La storia è curiosa. Cartesio era uno che amava tranquillità e riposo, in modo da avere tempo per seguire i suoi pensieri, e infatti usava alzarsi tardi alla mattina. Nel 1649 cedette alle insistenze della regina Cristina di Svezia e si stabilì a corte per insegnarle filosofia. Il guaio è che le lezioni iniziavano alle cinque di mattina e per di più in una stanza fredda: tempo pochi mesi e si prese la polmonite, che lo portò a morte l'11 febbraio 1650. L'ambasciatore francese si incaricò di spedire tutte le sue cose in patria, dove le avrebbe raccolte il fratellastro Clerselier; però la nave su cui viaggiavano naufragò nella Senna e il materiale si sparse, compresa una cassa con manoscritti e note del filosofo. Fortuna volle che la cassa fosse ripescata dopo alcuni giorni; le carte erano bagnate, ma con pazienza furono stese ad asciugare e furono recuperate. Clerselier iniziò a pubblicarle e le mise anche a disposizione degli studiosi, tra i quali anche Leibniz: egli si interessò ad uno scritto sui poliedri intitolato Progymnasmata de solidorum elementis risalente circa al 1630 e se ne fece una copia, ovviamente a mano. Clerselier morì prima di pubblicare tutti i manoscritti, e quello che qui interessa non si trovò più. Ma andò perduta anche la copia di Leibniz. O almeno così si credeva: nel 1860 il conte Foucher de Careil, studioso di Cartesio, sapendo delle copie fatte da Leibniz, andò a cercarle nella biblioteca reale di Hanover, ma non trovò la nostra tra quelle catalogate; per fortuna rovistò anche in un mucchio polveroso di carte non catalogate e la trovò.

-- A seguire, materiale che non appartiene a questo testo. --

/-! ## §5 BY NAME: late early-deficit with a margin, and the strict Leray floor, under clause (a) -/

/-- **Late early deficit (for one solution, some margin).** For the sharp one-sided Lu–Doering constant `c⋆` and every
`0 < η < 1`: along every maximal classical Leray–Hopf rapidly-decaying-datum solution whose normalised maximisers (for `c⋆` and
the solution's `ν`) are classified by finitely many admissible profiles up to symmetry (classification half of clause (a)),
there is `s₀ ∈ (0,T)` such that at EVERY slice time `s ∈ [s₀,T)` with `s' = s + η·W(s) < T`
(`W(s) = (64ν³/(27c⋆⁴))·Z(u s)⁻²`) the early-deficit inequality `(1 − η + 2θ)·Z(u s)⁻² ≤ Z(u s')⁻²` holds with SOME `θ > 0`
— the landed `earlyDeficit_pos_of_nonMaximiser_instant` fed with the non-maximiser instant `τ₀ = s`. (`θ` depends on the
solution and on `s`; its uniformity is the open content of `RigidExit`.) [folklore] -/
theorem late_earlyDeficit :
    ∃ c : ℝ, (0 < c ∧ (∀ v : EuclideanSpace ℝ (Fin 3) → EuclideanSpace ℝ (Fin 3), (ContDiff ℝ (⊤ : ℕ∞) v ∧
      VectorCalculus.IsDivFree v ∧ (∫⁻ x, ‖iteratedFDeriv ℝ 0 v x‖ₑ ^ 2 < ⊤) ∧ (∫⁻ x, ‖iteratedFDeriv ℝ 1 v x‖ₑ ^ 2 < ⊤) ∧
      (∫⁻ x, ‖iteratedFDeriv ℝ 2 v x‖ₑ ^ 2 < ⊤)) → (∫ x, ⟪curl v x, fderiv ℝ v x (curl v x)⟫_ℝ) ≤
      c * (∫ x, ‖curl v x‖ ^ 2) ^ (3 / 4 : ℝ) * (∫ x, frobeniusNormSq (fderiv ℝ (curl v) x)) ^ (3 / 4 : ℝ)) ∧
      ∀ c' : ℝ, (∀ w : EuclideanSpace ℝ (Fin 3) → EuclideanSpace ℝ (Fin 3), (ContDiff ℝ (⊤ : ℕ∞) w ∧
      VectorCalculus.IsDivFree w ∧ (∫⁻ x, ‖iteratedFDeriv ℝ 0 w x‖ₑ ^ 2 < ⊤) ∧ (∫⁻ x, ‖iteratedFDeriv ℝ 1 w x‖ₑ ^ 2 < ⊤) ∧
      (∫⁻ x, ‖iteratedFDeriv ℝ 2 w x‖ₑ ^ 2 < ⊤)) → (∫ x, ⟪curl w x, fderiv ℝ w x (curl w x)⟫_ℝ) ≤
      c' * (∫ x, ‖curl w x‖ ^ 2) ^ (3 / 4 : ℝ) * (∫ x, frobeniusNormSq (fderiv ℝ (curl w) x)) ^ (3 / 4 : ℝ)) → c ≤ c') ∧
      ∀ η : ℝ, 0 < η → η < 1 → ∀ (ν T : ℝ), 0 < ν → 0 < T →
      ∀ (u : ℝ → EuclideanSpace ℝ (Fin 3) → EuclideanSpace ℝ (Fin 3)) (p : ℝ → EuclideanSpace ℝ (Fin 3) → ℝ),
      IsMaximalSmoothSolution ν 0 u p T → IsLerayHopfOn T ν 0 (u 0) u → HasRapidSpatialDecay (u 0) →
      (∃ (k : ℕ) (ms : Fin k → EuclideanSpace ℝ (Fin 3) → EuclideanSpace ℝ (Fin 3)),
      (∀ i, ContDiff ℝ (⊤ : ℕ∞) (ms i) ∧ VectorCalculus.IsDivFree (ms i) ∧ (∫⁻ x, ‖iteratedFDeriv ℝ 0 (ms i) x‖ₑ ^ 2 < ⊤) ∧
        (∫⁻ x, ‖iteratedFDeriv ℝ 1 (ms i) x‖ₑ ^ 2 < ⊤) ∧ (∫⁻ x, ‖iteratedFDeriv ℝ 2 (ms i) x‖ₑ ^ 2 < ⊤)) ∧
      ∀ m : EuclideanSpace ℝ (Fin 3) → EuclideanSpace ℝ (Fin 3), ((ContDiff ℝ (⊤ : ℕ∞) m ∧ VectorCalculus.IsDivFree m ∧
        (∫⁻ x, ‖iteratedFDeriv ℝ 0 m x‖ₑ ^ 2 < ⊤) ∧ (∫⁻ x, ‖iteratedFDeriv ℝ 1 m x‖ₑ ^ 2 < ⊤) ∧
        (∫⁻ x, ‖iteratedFDeriv ℝ 2 m x‖ₑ ^ 2 < ⊤)) ∧ 0 < (∫ x, ‖curl m x‖ ^ 2) ∧
        (∫ x, ⟪curl m x, fderiv ℝ m x (curl m x)⟫_ℝ) = c * (∫ x, ‖curl m x‖ ^ 2) ^ (3 / 4 : ℝ) *
          (∫ x, frobeniusNormSq (fderiv ℝ (curl m) x)) ^ (3 / 4 : ℝ) ∧
        (∫ x, frobeniusNormSq (fderiv ℝ (curl m) x)) = 81 * c ^ 4 / (256 * ν ^ 4) * (∫ x, ‖curl m x‖ ^ 2) ^ 3) →
        ∃ (i : Fin k) (a : EuclideanSpace ℝ (Fin 3)) (R : EuclideanSpace ℝ (Fin 3) ≃ₗᵢ[ℝ] EuclideanSpace ℝ (Fin 3)) (l : ℝ),
          0 < l ∧ m = fun x => l • R (ms i (l • R.symm (x - a)))) →
      ∃ s₀ ∈ Ioo 0 T, ∀ s ∈ Ico s₀ T, s + η * (64 * ν ^ 3 / (27 * c ^ 4) * (∫ x, ‖curl (u s) x‖ ^ 2)⁻¹ ^ 2) < T →
        ∃ θ : ℝ, 0 < θ ∧ (1 - η + 2 * θ) * (∫ x, ‖curl (u s) x‖ ^ 2)⁻¹ ^ 2 ≤
          (∫ x, ‖curl (u (s + η * (64 * ν ^ 3 / (27 * c ^ 4) * (∫ x, ‖curl (u s) x‖ ^ 2)⁻¹ ^ 2))) x‖ ^ 2)⁻¹ ^ 2 := by
  obtain ⟨c, hsharp, hED⟩ := earlyDeficit_pos_of_nonMaximiser_instant
  obtain ⟨c₁, hsharp₁, hbud⟩ := exists_budget_saturated_iff_normalisedMaximiser
  refine ⟨c, hsharp, fun η hη0 hη1 ν T hν hT u p hmax hLH hdec hA => ?_⟩
  have hc : 0 < c := hsharp.1
  obtain ⟨s₀, hs₀, hwin⟩ := exists_late_window_not_normalisedMaximiser hν hT hmax hLH hdec hA
  refine ⟨s₀, hs₀, fun s hs hs'T => ?_⟩
  have hsI : s ∈ Ioo 0 T := ⟨hs₀.1.trans_le hs.1, hs.2⟩
  -- `Z(u s) > 0`, from the sharp budget's dictionary `∫⁻ = ofReal Zr`, `Zr = ∫`
  obtain ⟨Zr, D, hZD, -⟩ := hbud ν T hν hT u p hmax hLH hdec
  have hZpos : 0 < ∫ x, ‖curl (u s) x‖ ^ 2 := by
    have h1 := lintegral_curl_sq_pos hν hT hmax hLH hdec s ⟨hsI.1.le, hsI.2⟩
    rw [(hZD s hsI).1] at h1
    rw [← (hZD s hsI).2.2.2.1]
    exact ENNReal.ofReal_pos.1 h1
  have hW : 0 < η * (64 * ν ^ 3 / (27 * c ^ 4) * (∫ x, ‖curl (u s) x‖ ^ 2)⁻¹ ^ 2) :=
    mul_pos hη0 (mul_pos (by positivity) (pow_pos (inv_pos.2 hZpos) 2))
  exact hED η hη0 hη1 ν T hν hT u p hmax hLH hdec s hsI hs'T s ⟨le_rfl, by linarith⟩ (hwin s hs)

Il manoscritto di Leibniz è difficile da leggere e ci vollero parecchi anni per ricostruirne in modo attendibile il contenuto. Qui si può leggere la versione pubblicata nel 1908 nel volume X delle opere, mentre una traduzione e informazioni esaustive si trovano nel bel libro Descartes on Polyhedra di P.J. Federico, di cui la biblioteca del Centro Morin ha una copia.

Cartesio non considera gli spigoli, ma conta le facce, i vertici e gli angoli interni delle facce: la conclusione interessante è che il numero di angoli interni è uguale a 2F+2V-4, da cui, tenendo presente che gli spigoli sono la metà degli angoli delle facce, deriva facilmente la formula di Eulero.

Naturalmente gli studiosi si accapigliarono sulla questione se Cartesio avesse scoperto la formula di Eulero, tanto che qualcuno la chiama formula di Descartes-Eulero, ma mi pare che per noi non sia molto importante.